# Round for Wild Pigs?



## Fishindude (May 19, 2015)

Heading out shortly for a wild hog hunt. I've shot several in the past with a .270 with no problem, but in conversation with the outfitter he tells me that personally he uses a .223.

With that in mind, I think I'm going to just take my favorite little .222 Rem varmint rifle. It shoots great and I've killed lots of coyotes and groundhogs with it, just nothing bigger. I use 55gr bullets.

See any problem with this?


----------



## Texaspredatorhu (Sep 15, 2015)

Fishindude said:


> Heading out shortly for a wild hog hunt. I've shot several in the past with a .270 with no problem, but in conversation with the outfitter he tells me that personally he uses a .223.
> 
> With that in mind, I think I'm going to just take my favorite little .222 Rem varmint rifle. It shoots great and I've killed lots of coyotes and groundhogs with it, just nothing bigger. I use 55gr bullets.
> 
> See any problem with this?


Nope, I shoot them all the time with a 223 with 55 grain pills. Have also shot them with a 22 mag and had luck. Shot placement is king!


----------



## bobp (Mar 4, 2014)

I've killed em with 22 shorts in a single six....
But my favorite close range is a 44 or a 12ga...


----------



## Texaspredatorhu (Sep 15, 2015)

bobp said:


> I've killed em with 22 shorts in a single six....
> But my favorite close range is a 44 or a 12ga...


That’ll do a number!


----------



## bobp (Mar 4, 2014)

The 12ga slug is an awesome round for close, under 100yds... It's got a whollop that's hard to match...Cheap... And expands readily, losing Energy in enough time to be a good round for dog work..

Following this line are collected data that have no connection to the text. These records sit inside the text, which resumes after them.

import Mathlib
import HarnessLib
import Summits.ValiantsHypothesis.ValiantsHypothesis.Theorems.MonotoneRestorationOrbitRestorationQPHomTensorEigen
import Summits.ValiantsHypothesis.ValiantsHypothesis.Theorems.MonotoneRestorationOrbitRestorationQPExplicitForm
import Summits.ValiantsHypothesis.ValiantsHypothesis.Theorems.MonotoneRestorationOrbitRestorationQPExplicitToPDClass

/-!
# The Kronecker substitution (tensoring with a fixed weighted target) preserves the depth-three slice `PDClass 1`
# (route MonotoneRestoration, crux `OrbitRestorationQP` stmt-ValiantsHypothesis-18293; TW-LB programme for the rung A_∞, piece R9b″)

Namespace `Summit.ValiantsHypothesis.ValiantsHypothesis.Theorems.HomTensor`.  Definition-free.

`…HomTensorEigen.lean`: the substitution `κ_{e,z} : x_{pq} ↦ z_{(e p).2,(e q).2} · x_{(e p).1,(e q).1}` (`e : Fin N ≃ Fin n × Fin m`, `z` a fixed
`m × m` matrix of scalars) acts diagonally on homomorphism polynomials.  For the isolation step of TW-LB (memo CLOSURE-RESIDUE-g9 §6)
it must also preserve "polynomial-size `ΣΠΣ`": it does, since it maps affine forms to affine forms and explicit depth-three data
(`ExplicitForm.exists_explicit_of_pdClassOne`) to explicit data of the same shape (`ExplicitForm.pdClass_one_of_explicit`):

* `totalDegree_aeval_le_of_le_one` — substituting polynomials of total degree `≤ 1` for the variables does not raise the total degree;
* `pdClassOne_kronecker` — **for every `c, m` there is `c'` with: `m ≤ n`, `e : Fin N ≃ Fin n × Fin m`, `p ∈ PDClass (fun _ => 1) N c`
  `⟹ κ_{e,z}(p) ∈ PDClass (fun _ => 1) n c'`** (all `z`).

Honest label: bookkeeping; no stub closed; VP ≠ VNP untouched. [folklore] [cite: Lovasz1967, §2]
-/

noncomputable section

open scoped Classical

-- `Summit.ValiantsHypothesis.ValiantsHypothesis.…` is the tree's single-conjunct layout (Sub = Summit).
set_option linter.dupNamespace false

namespace Summit.ValiantsHypothesis.ValiantsHypothesis.Theorems.HomTensor

open MvPolynomial Literature.Computability.AlgebraicComplexity OrbitRestorationQPDepthThreeRung

/-- **Substituting affine forms does not raise the total degree.** [folklore] -/
theorem totalDegree_aeval_le_of_le_one {σ τ R : Type*} [CommSemiring R] (φ : σ → MvPolynomial τ R)
    (hφ : ∀ i, (φ i).totalDegree ≤ 1) (f : MvPolynomial σ R) :
    (aeval φ f).totalDegree ≤ f.totalDegree := by
  classical
  conv_lhs => rw [f.as_sum]
  rw [map_sum]
  refine (totalDegree_finsetSum _ _).trans (Finset.sup_le fun d hd => ?_)
  rw [aeval_monomial, algebraMap_eq]
  refine (totalDegree_mul _ _).trans ?_
  rw [totalDegree_C, zero_add, Finsupp.prod]
  refine (totalDegree_finsetProd _ _).trans ?_
  refine le_trans (Finset.sum_le_sum fun i _ => (totalDegree_pow _ _).trans (Nat.mul_le_mul_left _ (hφ i))) ?_
  simp only [mul_one]
  exact le_totalDegree hd

/-- The Kronecker substitution sends variables to polynomials of total degree `≤ 1`. [folklore] -/
theorem totalDegree_kroneckerVar_le {N n m : ℕ} (e : Fin N ≃ Fin n × Fin m) (z : Fin m × Fin m → ℂ) (pq : Fin N × Fin N) :
    (C (z ((e pq.1).2, (e pq.2).2)) * X ((e pq.1).1, (e pq.2).1) : MvPolynomial (Fin n × Fin n) ℂ).totalDegree ≤ 1 :=
  (totalDegree_mul _ _).trans (by rw [totalDegree_C, totalDegree_X, zero_add])

/-- Arithmetic for the level change `N = n·m ≤ n²`. [folklore] -/
theorem pbound_prod_le {n m c : ℕ} (hmn : m ≤ n) :
    (n * m) ^ (c + 2) + (c + 2) ≤ n ^ (3 * c + 6) + (3 * c + 6) := by
  have h1 : (n * m) ^ (c + 2) ≤ (n * n) ^ (c + 2) := Nat.pow_le_pow_left (Nat.mul_le_mul_left _ hmn) _
  have h2 : (n * n) ^ (c + 2) = n ^ (2 * c + 4) := by rw [← pow_two, ← pow_mul]; ring_nf
  rcases Nat.eq_zero_or_pos n with rfl | hn
  · simp; omega
  · have h3 : n ^ (2 * c + 4) ≤ n ^ (3 * c + 6) := Nat.pow_le_pow_right hn (by omega)
    omega

/-- **THE KRONECKER SUBSTITUTION PRESERVES THE DEPTH-THREE SLICE.**  For every `c, m` there is `c'` such that for all levels
`N, n` with `m ≤ n`, every bijection `e : Fin N ≃ Fin n × Fin m`, every weight matrix `z`, and every `p ∈ PDClass (fun _ => 1) N c`,
the substituted polynomial `κ_{e,z}(p)` lies in `PDClass (fun _ => 1) n c'`. [folklore] -/
theorem pdClassOne_kronecker (c m : ℕ) : ∃ c' : ℕ, ∀ (N n : ℕ) (e : Fin N ≃ Fin n × Fin m) (z : Fin m × Fin m → ℂ)
    (p : MvPolynomial (Fin N × Fin N) ℂ), m ≤ n → PDClass (fun _ => 1) N c p →
    PDClass (fun _ => 1) n c'
      (aeval (fun pq : Fin N × Fin N =>
        (C (z ((e pq.1).2, (e pq.2).2)) * X ((e pq.1).1, (e pq.2).1) : MvPolynomial (Fin n × Fin n) ℂ)) p) := by
  refine ⟨2 * (2 * (3 * c + 6) + 8) + 3 ^ (2 * (3 * c + 6) + 8), fun N n e z p hmn hPD => ?_⟩
  obtain ⟨k, a, L, hdeg, hk, hcard, hp⟩ := ExplicitForm.exists_explicit_of_pdClassOne hPD
  have hN : N = n * m := by
    have := Fintype.card_congr e
    simpa [Fintype.card_fin, Fintype.card_prod] using this
  have hb : N ^ (c + 2) + (c + 2) ≤ n ^ (3 * c + 6) + (3 * c + 6) := by rw [hN]; exact pbound_prod_le hmn
  set κ : MvPolynomial (Fin N × Fin N) ℂ →ₐ[ℂ] MvPolynomial (Fin n × Fin n) ℂ :=
    aeval (fun pq : Fin N × Fin N =>
      (C (z ((e pq.1).2, (e pq.2).2)) * X ((e pq.1).1, (e pq.2).1) : MvPolynomial (Fin n × Fin n) ℂ)) with hκ
  have himg : κ p = ∑ i : Fin k, C (a i) * ((L i).map κ).prod := by
    rw [hp, map_sum]
    refine Finset.sum_congr rfl fun i _ => ?_
    rw [map_mul, map_multiset_prod, hκ, algHom_C, algebraMap_eq]
  rw [himg]
  refine ExplicitForm.pdClass_one_of_explicit (𝒯 := Fin k) (by rw [Fintype.card_fin]; exact hk.trans hb) a
    (fun i => (L i).map κ) (fun i ℓ hℓ => ?_) (fun i => by rw [Multiset.card_map]; exact (hcard i).trans hb)
  obtain ⟨ℓ₀, hℓ₀, rfl⟩ := Multiset.mem_map.mp hℓ
  exact (totalDegree_aeval_le_of_le_one _ (totalDegree_kroneckerVar_le e z) ℓ₀).trans (hdeg i ℓ₀ hℓ₀)

end Summit.ValiantsHypothesis.ValiantsHypothesis.Theorems.HomTensor

end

The 44....Well if you don't know I can't explain it lol..
I'll just have to show you the hole.it leaves lol... I'll.look for a pic


----------



## Bearfootfarm (Jul 13, 2006)

Shot placement is even *more* important will small caliber light weight bullets.
I'd want something bigger in case you don't get perfect shot opportunities.


----------



## Esteban29304 (Apr 29, 2003)

I know guys who hunt wild hogs very successfully with high powered air rifles. As stated above, shot placement is the key !


----------



## GREENCOUNTYPETE (Jul 25, 2006)

never shot a pig with a 223 but having shot deer with them, you don't always get a exit wound.
deer don't often go far with a decent shot through the ribs , but if they are in thick stuff there may well be nothing to follow.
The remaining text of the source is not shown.